Why does ARM have 16 registers?

To choose one of 16 registers you would need 4bit therefore it could be that this is the best match for opcodes (machine commands) otherwise you would have to introduce a more complex instructions set, which would lead to bigger coder which implies additional costs (execution time).

Wikipedia says It has "Fixed instruction width of 32 bits to ease decoding and pipelining" so it is a reasonable tradeoff.


As the number of the general-purpose registers becomes smaller, you need to start using the stack for variables. Using the stack requires more instructions, so code size increases. Using the stack also increases the number of memory accesses, which hurts both performance and power usage. The trade off is that to represent more registers you need more bits in your instruction, and you need more room on the chip for the register file, which increases power requirements. You can see how differing register counts affects code size and the frequency of load/store instructions by compiling the same set of code with different numbers of registers. The result of that type of exercise can be seen in table 1 of this paper:

Extendable Instruction Set Computing

Register   Program   Load/Store  
Count      Size      Frequency  

27 100.00 27.90%
16 101.62 30.22%
8 114.76 44.45%

(They used 27 as a base because that is the number of GPRs available on a MIPS processor)
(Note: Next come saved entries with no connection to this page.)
import Summits.QuantumFields.YangMills.Theorems.BalabanUVNodesN09RegularOnOfLoopSmallChi29Local
import Literature.MathematicalPhysics.QuantumFieldTheory.Balaban1983to89.Node00.SmallFieldChi29SelOfRecord

/-!
# NODE N09 [B12] · ROAD B FOR AN ARBITRARY CRITICAL LETTER: the g5 junction and the g6 localised door with the minimiser selection `W ↦ V^{(k)}(W)` a PARAMETER —
# one proof serving the bare-choice record (`critCfgOfRecord`), node00-def-K0c∕dag-n09-w4's OFFER (`critCfgSelOfRecord`) and any future selection of record

Cell `pub-ymgap` (YM-PLAN Track A), DAG node N09 [Balaban1987RG1] (= [I]); width seat `pub-ymgap-dag-n09-w3` g6, FILE 3; count-neutral helper keyed to K1⁹
`StabilityBRunRowsAtRecordR13SepCoPHV` = stmt-QuantumFields-27364 (`--kind proof --supports … --as helper`).

WHY.  g5's `…N09RegularOfLoopSmallChi29.regular_of_loopSmall_chi29` and g6's `…N09RegularOnOfLoopSmallChi29Local.regularOn_of_loopSmall_chi29_local` cut the density at the
(2.9) thresholds of the BARE-CHOICE critical configuration `critCfgOfRecord ν K k` (node00-def-B's `Uk`, a `Classical.choose` selection with the documented junk corner); their
continuity clause then asks `hcrit` of THAT selection, which no theorem supplies (this seat's g0 finding: (H-U) ∕ (M1) ∕ HERED ∕ `hcrit` are properties of ONE object, the
selection of record — cured only by a record edition, e.g. the measurable, (181)-covariant offer `UkSel` ∕ `critCfgSelOfRecord` of `Node00.SmallFieldChi29SelOfRecord`, for which
dag-n09-w1 g6 PROVES `hcrit` on the domains from [B11] Thm 1).  Nothing in the two proofs reads the selection except through the letter `W ↦ V^{(k)}(W)(b)`; THIS FILE makes that
letter a PARAMETER `crit : (coarse fields) → (fine fields)`: the (2.9)-type exemption becomes «`dist1 (crit(Ū U)(b)⁻¹·U(b)) ≠ ε₁` at every non-distinguished `b`», the
determinant family of `…N09Chi29ThresholdsNowhereFibreFlat` is fed the letter `(crit(V_y)(b))⁻¹` (it was always generic), and both theorems hold VERBATIM for every `crit`.
The bare edition is the instance `crit := critCfgOfRecord ν K k` (`fluctDevOfRecord_apply`, `rfl`); the Sel edition `crit := critCfgSelOfRecord ν K k` is §3.

WHAT IS PROVED (theorems only; 0 def, 0 sorry; axioms standard).
§1 ★★★ `regular_of_loopSmall_thresholds` — g5's GLOBAL junction for an arbitrary letter `crit`.
§2 ★★★ `regularOn_of_loopSmall_thresholds_local` — g6's LOCAL door for an arbitrary letter `crit` (same bump ∕ cut-off ∕ fibre-locality argument, by name).
§3 ★★ `regularOn_of_loopSmall_chi29Sel_local`, ★ `domAlt_subset_regSetOfRecord_of_loopSmall_chi29Sel_local` — the Sel edition (exemption read through
   `Node00.fluctDevSelOfRecord`), i.e. ROAD B's `hreg` SHAPE for densities cut at the OFFER's (2.9) thresholds, whose `hcrit` IS dag-n09-w1 g6's theorem on the domains;
   the bare edition is g6 FILE 1's `regularOn_of_loopSmall_chi29_local` itself (`crit := critCfgOfRecord ν K k`, definitionally — not restated).

HONEST SCOPE ∕ FRAMING.  LOCATED, count-neutral generalisation BY NAME of this seat's g5∕g6 theorems (dag-n09-w2 g4's sharp engine, p631718's determinant family, p607548,
dag-n09-w4's averaging continuity, K0e's `regSet` faces); NO record edition is made or proposed here (the Sel objects are node00-def-K0c∕dag-n09-w4 g2's OFFER, untouched);
the support ∕ continuity clauses, (I19), measurability stay DISPLAYED; NOTHING of Bałaban's asserted; `hreg`∕(F3)∕`contTOn` NOT discharged; N09 NOT discharged; conjunct 1
(Lemma 4) ∕ FLAG №7 untouched; K0⁷ ∕ K1⁹ ∕ K2⁹ ∕ K3⁸ NOT closed; counts unmoved (typed 28∕28 · discharged 5∕28); one finite four-torus programme at fixed `ε = L^{−K}` per
run — R4 closes the conditional rung `BalabanLadder.UV` only; NOT ℝ⁴ ∕ infinite volume ∕ OS; the Yang–Mills mass gap (Clay) is NOT proved by any of this.
-/

noncomputable section

open scoped Matrix.Norms.L2Operator Topology ENNReal
open Filter Set Function MeasureTheory

namespace Summit.QuantumFields.YangMills.BalabanUVNodes.N09RegularOnOfLoopSmallThresholdsAnyCrit

open Literature.MathematicalPhysics.QuantumFieldTheory.Balaban1983to89
open Literature.MathematicalPhysics.QuantumFieldTheory.Balaban1983to89.HaarExponentialChart
open Literature.MathematicalPhysics.QuantumFieldTheory.Balaban1983to89.HaarExponentialChart.IsChartRep
open Literature.MathematicalPhysics.QuantumFieldTheory.Balaban1983to89.BlockAveraging (Small Idx avgFun loopHol)
open Literature.MathematicalPhysics.QuantumFieldTheory.Balaban1983to89.BlockAveragingHaarAC (centralBond)
open Literature.MathematicalPhysics.QuantumFieldTheory.Balaban1983to89.ExpMeanLog (expMeanLogSU deltaSU)
open Literature.MathematicalPhysics.QuantumFieldTheory.Balaban1983to89.Node00
open Literature.MathematicalPhysics.QuantumLattice (fundamentalRep fundamentalRep_apply)
open Summit.QuantumFields.YangMills.BalabanUVNodes.N09ChartReadAveragingSmooth (continuousAt_avgFun_of_small)
open Summit.QuantumFields.YangMills.BalabanUVNodes.N09ContTransportOfLoopSmallSharp (regular_of_loopSmall_sharp)
open Summit.QuantumFields.YangMills.BalabanUVNodes.N09Chi29ThresholdsNowhereFibreFlat (analyticOnNhd_detFamily exists_nhds_nowhereFibreFlat_detFamily)
open Summit.QuantumFields.YangMills.BalabanUVNodes.N09RegularOfLoopSmallChi29 (coarse_chartInverse_eq_avg inversionWindow_mem_nhds_zero)
open Summit.QuantumFields.YangMills.BalabanUVNodes.N09RegularOnOfLoopSmallChi29Local (measurable_cutoff cutoff_nonneg cutoff_le cutoff_eq_zero_of_not_mem
  continuousAt_cutoff subset_regSetOfRecord_of_eqOn_preimage hasContTransportOn_of_subset_regSetOfRecord)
As you can see, there are only marginal improvements in both programs size and the number of load/stores required as you drop the register count down to 16. The real penalties don't kick in until you drop down to 8 registers. I suspect ARM designers felt that 16 registers was a kind of sweet spot when you were looking for the best performance per watt.


Back in the 80's (IIRC) an academic paper was published that examined a number of different workloads, comparing expected performance benefits of different numbers of registers. This was at a time when RISC processors were transitioning from academic ideas to mainstream hardware, and it was important to decide what was optimal. CPUs were already pulling ahead of memory in speed, and RISC was making this worse by limiting addressing modes and having separate load and store instructions. Having more registers meant you could "cache" more data for immediate access and therefore access main memory less.

Considering only powers of two, it was found that 32 registers was optimal, although 16 wasn't terribly far behind.


32-bit ARM has 16 registers because it only use 4 bits for encoding the register, not because 16 is the ideal number. Likewise x86 has only 8 registers because in history they used 3 bits to encode the register so that some instructions fit in a byte.

That's such a limited number so both x86 and ARM when going to 64-bit doubled the number to 16 and 32 registers respectively. The old ARM instruction encoding has no remaining bit left enough for the larger register number so they must do a trade-off by dropping the ability to execute almost every instruction conditionally and use the 4-bit condition for the new features (that's an oversimplification, in reality it's not exactly like that because the encoding is new, but you do need 3 more bits for the new registers).